Ce n'est cependant jamais trop difficile ou compliqué à lire. C'est au contraire instructif, passionnant, émouvant.

Le fil rouge est le parcours du journaliste Louis Albert Fournier (de retour du front avec une jambe en moins) qui va s'immerger au cœur même du conflit pour les besoins du journal mais également beaucoup s'interroger et s'impliquer personnellement jusqu'à faire enfin un choix dans les dernières lignes du livre.

Lecteur, on se questionne beaucoup sur le "vain" et terriblement destructeur car difficile voire impossible à vivre, à supporter, à endurer pour les ouvriers et leur famille de ces mouvements prolétaires surtout quand on voit à quel point les capitalistes savent s'organiser pour les "contrer".

Pourtant, ces combats inégaux et héroïques sont à saluer avec beaucoup de respect…

Bref, j'ai vraiment beaucoup aimé ce livre et je me sens plus instruite après l'avoir lu. Ce processus s'est fait facilement et naturellement tant l'auteur est doué.

Pour conclure, cerise sur le gâteau, la présence en "guest star" de Louis Ferdinand CÉLINE, encore médecin et pas tout à fait écrivain qui s'intègre de manière fort habile et subtil à ce récit !

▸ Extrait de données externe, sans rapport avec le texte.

import Summits.BirchSwinnertonDyer.Rank1Residual.X1.FactorSqueeze
import HarnessLib

/-!
# Route M — the 𝔪-ADIC GENERATOR SQUEEZE on the leaf X1 ∩ {r = 0}, and the common kernel form of
# routes T / D / N / M: `λ_alg(E,p) ∈ A` (TYPED) `∧ μ_an = 0 ∧ λ_an = n ∧ gap` ⇒ Mazur's MC ⇒ `BSD(E,p)`

HONEST FRAMING (cell `b2b-bsdres`, run/shared/lean/b2b/bsd-rank1-residual/, verbatim in every
file): the goal of the cell is to DELETE the COMBINATION-SHAPED residual classes of the
Birch–Swinnerton-Dyer formula for ALL analytic-rank `≤ 1` elliptic curves over `ℚ` — "full BSD
formula for every rank `≤ 1` curve in class `C`" assembled STRICTLY from published theorems — so
that the rank-`≤ 1` remainder becomes exactly the CONSTRUCTION-SHAPED classes, which are TYPED
(missing-input `Prop`s), NOT attempted. This is not "finishing BSD". Sub-cell
`b2b-bsdres-eisenstein-p1` (CLASS-OWNERS row "X1 (r=0)"), gen 12: research route; NO CLAIM BEYOND
STATED CLASSES; nothing here changes a label. ONE def, a typed per-pair input (`AlgebraicLambdaMem`,
nothing asserted); everything else is a theorem over PUBLISHED named facts (`hW16` Wuthrich 2014
Thm. 16, `h310` Greenberg Prop. 3.10, `hGr` Greenberg Thm. 4.1, `hmod` modularity, `hGZK`
Gross–Zagier–Kolyvagin) and the cell's typed per-pair inputs `AnalyticMuLE`, `AnalyticLambdaEq`,
`AlgebraicLambdaGE`, `ResidualDescentBound`, `AnalyticLamDivisorSet`.

WHY THIS FILE. Every certificate route of this sub-cell ends in ONE constraint on the algebraic
λ-invariant `λ_alg = λ(X(E/ℚ_∞)) = λ(f_E)` of a leaf member and the squeeze `λ(f_E·h) = λ_an`
(Kato–Wuthrich): route T (`X1/TamagawaSqueeze.lean`) says `λ_alg ∈ [k, ∞)` from Tamagawa kernels over
the tower, route D (`X1/ResidualDescent.lean`) says `λ_alg ∈ [k − e, ∞)` from residual descent, route N
(`X1/FactorSqueeze.lean`) says `λ_alg ∈ A` for the subset sums `A` of the `ℚ_p`-irreducible factor
degrees of the analytic distinguished polynomial `P_an`, route C (`X1/FactorSqueezeCyclotomic.lean`)
forces the cyclotomic factor `ξ_p` into `f_E`. **Route M** (X1R0-GAPMAP §21, this generation) is a
new such constraint, and it needs the constraints INTERSECTED — so this file states the common kernel
form once: the typed input `AlgebraicLambdaMem W p A` ("`λ_alg ∈ A`"), its suppliers from the existing
typed inputs, closure under intersection, and the squeeze to `LambdaPartAt`, MC and `BSD(E,p)`.

ROUTE M (the mathematics lives OUTSIDE the kernel, like route T's §14.1; X1R0-GAPMAP §21.1):
LEMMA (M). Let `X` be a finitely generated torsion `Λ = ℤ_p⟦T⟧`-module WITHOUT nonzero finite
submodules and `char(X) = (f)`. Then `dim_{𝔽_p} X/𝔪X ≤ ord_𝔪(f)`, where `𝔪 = (p, T)` and
`ord_𝔪(f) = max {k : f ∈ 𝔪^k} = min_j (j + v_p([T^j] f))`. PROOF: `d := dim X/𝔪X` is the minimal
number of generators (Nakayama); a minimal presentation `Λ^r → Λ^d → X → 0` has its relation matrix in
`M_{d×r}(𝔪)`, so the Fitting ideal `Fitt_0(X)` (the `d × d` minors) lies in `𝔪^d`; for a finitely
generated torsion `Λ`-module without nonzero finite submodules `Fitt_0(X) = char(X)` (projective
dimension `≤ 1`; e.g. Mazur–Wiles 1984 Appendix, Kurihara 2003, and verbatim in E. Urban, JTNB 34
(2022) p. 4: "does not contain any non trivial finite submodule and therefore its fitting ideal is
equal to its characteristic ideal"); hence `f ∈ 𝔪^d`. This REFINES Greenberg's inequality
`λ + μ ≥ dim X/𝔪X` (LNM 1716 p. 137, whose case (b) bounds the `Λ`-generators by the
`ℤ_p`-generators): writing `f = p^μ·P·u` with `P` distinguished and `r_i` its roots,
`ord_𝔪(f) = μ + Σ_i min(1, v(r_i))` (the weight-(1,1) monomial valuation), which is `< μ + λ` as
soon as `P` has a root of valuation `< 1` (an Eisenstein factor `Q` contributes `v(Q(0)) = 1`, not
`deg Q`). Over the layer algebra `Λ_m = ℤ_p⟦ω_m⟧`: `dim X/(p, ω_m)X ≤ p^m μ + Σ_i min(1, p^m v(r_i))`
(`char_{Λ_m} = Norm(f)`, and `min(1, v((1+r)^{p^m} − 1)) = min(1, p^m v(r))` exactly).
INPUTS ON FILE. Routes T and D prove GENERATOR-COUNT lower bounds before weakening them to λ-bounds
by Greenberg's inequality: route T (§14.1 (a)–(f) minus the last step) gives, at EVERY member `E_j`
of the isogeny class and every layer `m`, `dim X_j/(p, ω_m)X_j = dim_{𝔽_p} Sel(ℚ_∞)[p]^{Γ_m} ≥
B_m(E_j) := t_m(E_j) + a_j − 2δ_j` (number of bad `ℓ` with `p ∣ c_ℓ` counted with `min(s_ℓ, p^m)`,
`a_j ∈ {1,2}` the `p`-rank of the local kernel at `p`, `δ_j = [E_j(ℚ)[p] ≠ 0]`); route D/DL (§17.1)
gives `dim X_0/(p, ω_n)X_0 ≥ D_n` at the `μ = 0` member. Since `char(X_j) = p^{μ_j}·P_alg·u_j` with
the SAME `P_alg` for all members (isogeny invariance of the λ-part) and `μ_j ≤ μ_an(E_j)`
(Kato–Wuthrich divisibility), and `P_alg ∣ P_an` (route N), the admissible candidates for `P_alg` are
the sub-products `D` of the `ℚ_p`-irreducible factors of `P_an` (Newton polygon + Ore residual
polynomials: each factor has a known root valuation `s`) with `deg D` even (Prop. 3.10) and
  `p^m μ_an(E_j) + Σ_{r ∣ D} min(1, p^m v(r)) ≥ B_m(E_j)` for all members `j`, layers `m`,
  `Σ_{r ∣ D} min(1, p^n v(r)) ≥ D_n` at the `μ = 0` member;
the class CLOSES iff the only admissible `D` is `P_an` itself. The per-pair OUTPUT of route M is the
finite set `A_M = {deg D : D admissible}`, i.e. exactly an instance of `AlgebraicLambdaMem W p A_M`.
EXAMPLE (`258f@7`, `λ_an = 6`, open after routes P/T/C/G/D/DL/N): `P_an = Q₂·Q₄` with `Q₂`, `Q₄`
EISENSTEIN (root valuations `1/2`, `1/4`); the `μ = 0` member `258f1` has a rational `7`-torsion
point (`δ = 1`, `a = 2`) and TWO split primes with `7 ∣ c_ℓ` (`c₂ = 14`, `c₃ = 7`), so `X` needs
`≥ 2 + 2 − 2 = 2` generators; but `Λ/(Q)` for an Eisenstein `Q` is a discrete valuation ring
(`ord_𝔪(Q₂) = ord_𝔪(Q₄) = 1 < 2 = ord_𝔪(P_an)`): neither factor alone can be `P_alg`, so
`λ_alg = 6 = λ_an`. CENSUS (gen 12, `HOME/b2b-bsdres-eisenstein-p1/routeM/`, exact,
seconds; 0 violations of the full-product admissibility on 1 371 classes): X1 ∩ {r = 0}, `N < 2·10⁴`:
763 → **769/770** classes re-derived by the seat's Ш-free routes (`258f@7, 858k@7, 5394j@5, 8414h@5,
17328bf@5` by M, `7154c@3` by M∘C), and 770/770 once route G (`X1/CongruenceTransfer.lean`) is re-run
with the new closures as relatives (`13826e@3`); `p = 3`, `N < 5·10⁵`: 6 509 → 7 043/7 315 by the
route-N fold of iw-2's ROUTE-NB coefficients (+306) and route M (+230), 7 170 with the route-G re-join
(X1R0-GAPMAP §21.8; later folds there); lane residue N1″: 6 → 5 open by M, 1 open after the re-join.

* `AlgebraicLambdaMem W p A` (TYPED) — §1; `.mono`, `.inter`, `algebraicLambdaMem_univ`,
  `.of_algebraicLambdaGE` (route T's input is the case `A = Ici k`),
  `.of_residualDescentBound` (route D), `.of_lamDivisorSet` (route N, through Wuthrich Thm. 16).
* `lambdaPartAt_of_lambdaMem(_of_even)`, `mazurMainConjecture_of_lambdaMem(_of_even)` — §2.
* `Leaf.mazurMainConjecture_of_lambdaMem`, `Leaf.bsdp_of_lambdaMem`,
  **`Leaf.bsdp_of_muZero_of_lambdaMem`** (`μ_an = 0 ∧ λ_an = n ∧ λ_alg ∈ A ∧
  (∀ d ∈ A, Even d → d ≤ n → n ≤ d + 1) ⇒ BSD(E,p)`), `Leaf.bsdp_of_muZero_of_lambdaMem_inter`
  (two certificates intersected — the M∘C / T∧N shape), `Leaf.exists_mem_of_lambdaMem` (consistency:
  `A ∩ [0, n] ≠ ∅`, the kernel form of the census's falsification test) — §3.

References: [GreenbergLNM1716] Prop. 3.10, Thm. 4.1, p. 137; [Wuthrich2014] Thm. 16; X1R0-GAPMAP §21.
-/

noncomputable section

Je vous en recommande vivement la lecture.

Quelques extraits :

"Le Havre, l'avait-on prévenu, est un foyer - sans doute le plus important en France -, où bouillonnent dangereusement idées subversives et pensées révolutionnaires. [...] Dix ans donc, qu'Adriano Ciotta se consacre à la surveillance du mouvement ouvrier havrais. En marge de la police officielle, et avec une équipe de spécialistes. "Surveillance" étant un doux euphémisme. Ciotta traque les militants, infiltre les syndicats, fiche les agitateurs, opère des perquisitions arbitraires, saisit tracts et publications, utilise la panoplie complète de l'intimidation. Et au moindre prétexte, celui de trouble à l'ordre public notamment, Ciotta arrête, Ciotta enferme."
"Et avec, elle ne vaut pas lourd non plus, songe Victor toujours d'une humeur massacrante. Tu dors, tu te lèves, tu te couches, tu bosses, tu pointes, tu fais des gosses parce qu'il faut bien renouveler le cheptel, tu touches une paie de misère qui te laisse à poil les quinze derniers jours du mois, fait de toi un mendiant de l'épicier, un suppliant de l'huissier dont tu dois lécher le cul alors que tu voudrais lui mettre la tête au carré. Pas seulement la sienne d'ailleurs. T'as envie de bousiller tout le monde, l'univers entier, même le mec que tu croises par hasard dans la rue, qui n'y est pour rien, parce qu'à ce moment-là, un volcan explose dans ta pauvre caboche... Et le comble, c'est que tu pleures lorsque cette salope d'usine te vire, qu'il n'y a plus de boulot, et que tu n'as qu'à fermer ta gueule..."
"Le patronat pleure sur la loi des huit heures de travail (votée en avril 1919) qui le crucifie, gémit sur les bénéfices perdus et les dividendes écornés, ne pense qu'à rogner sur les salaires pour s'en sortir. De l'autre côté de la barrière, l'ouvrier claque du bec, vit la peur au ventre d'être licencié, envoie ses gosses ramasser des miettes de charbon sur les quais pour l'hiver. "
"- Vous n'allez pas publier ça, hein, Fournier ? Trois cent ou quatre cent morts... Dans ma ville ! Il est fou. Pas cette phrase... faut pas, mon petit Fournier. - Je vais me gêner, raille Louis-Albert."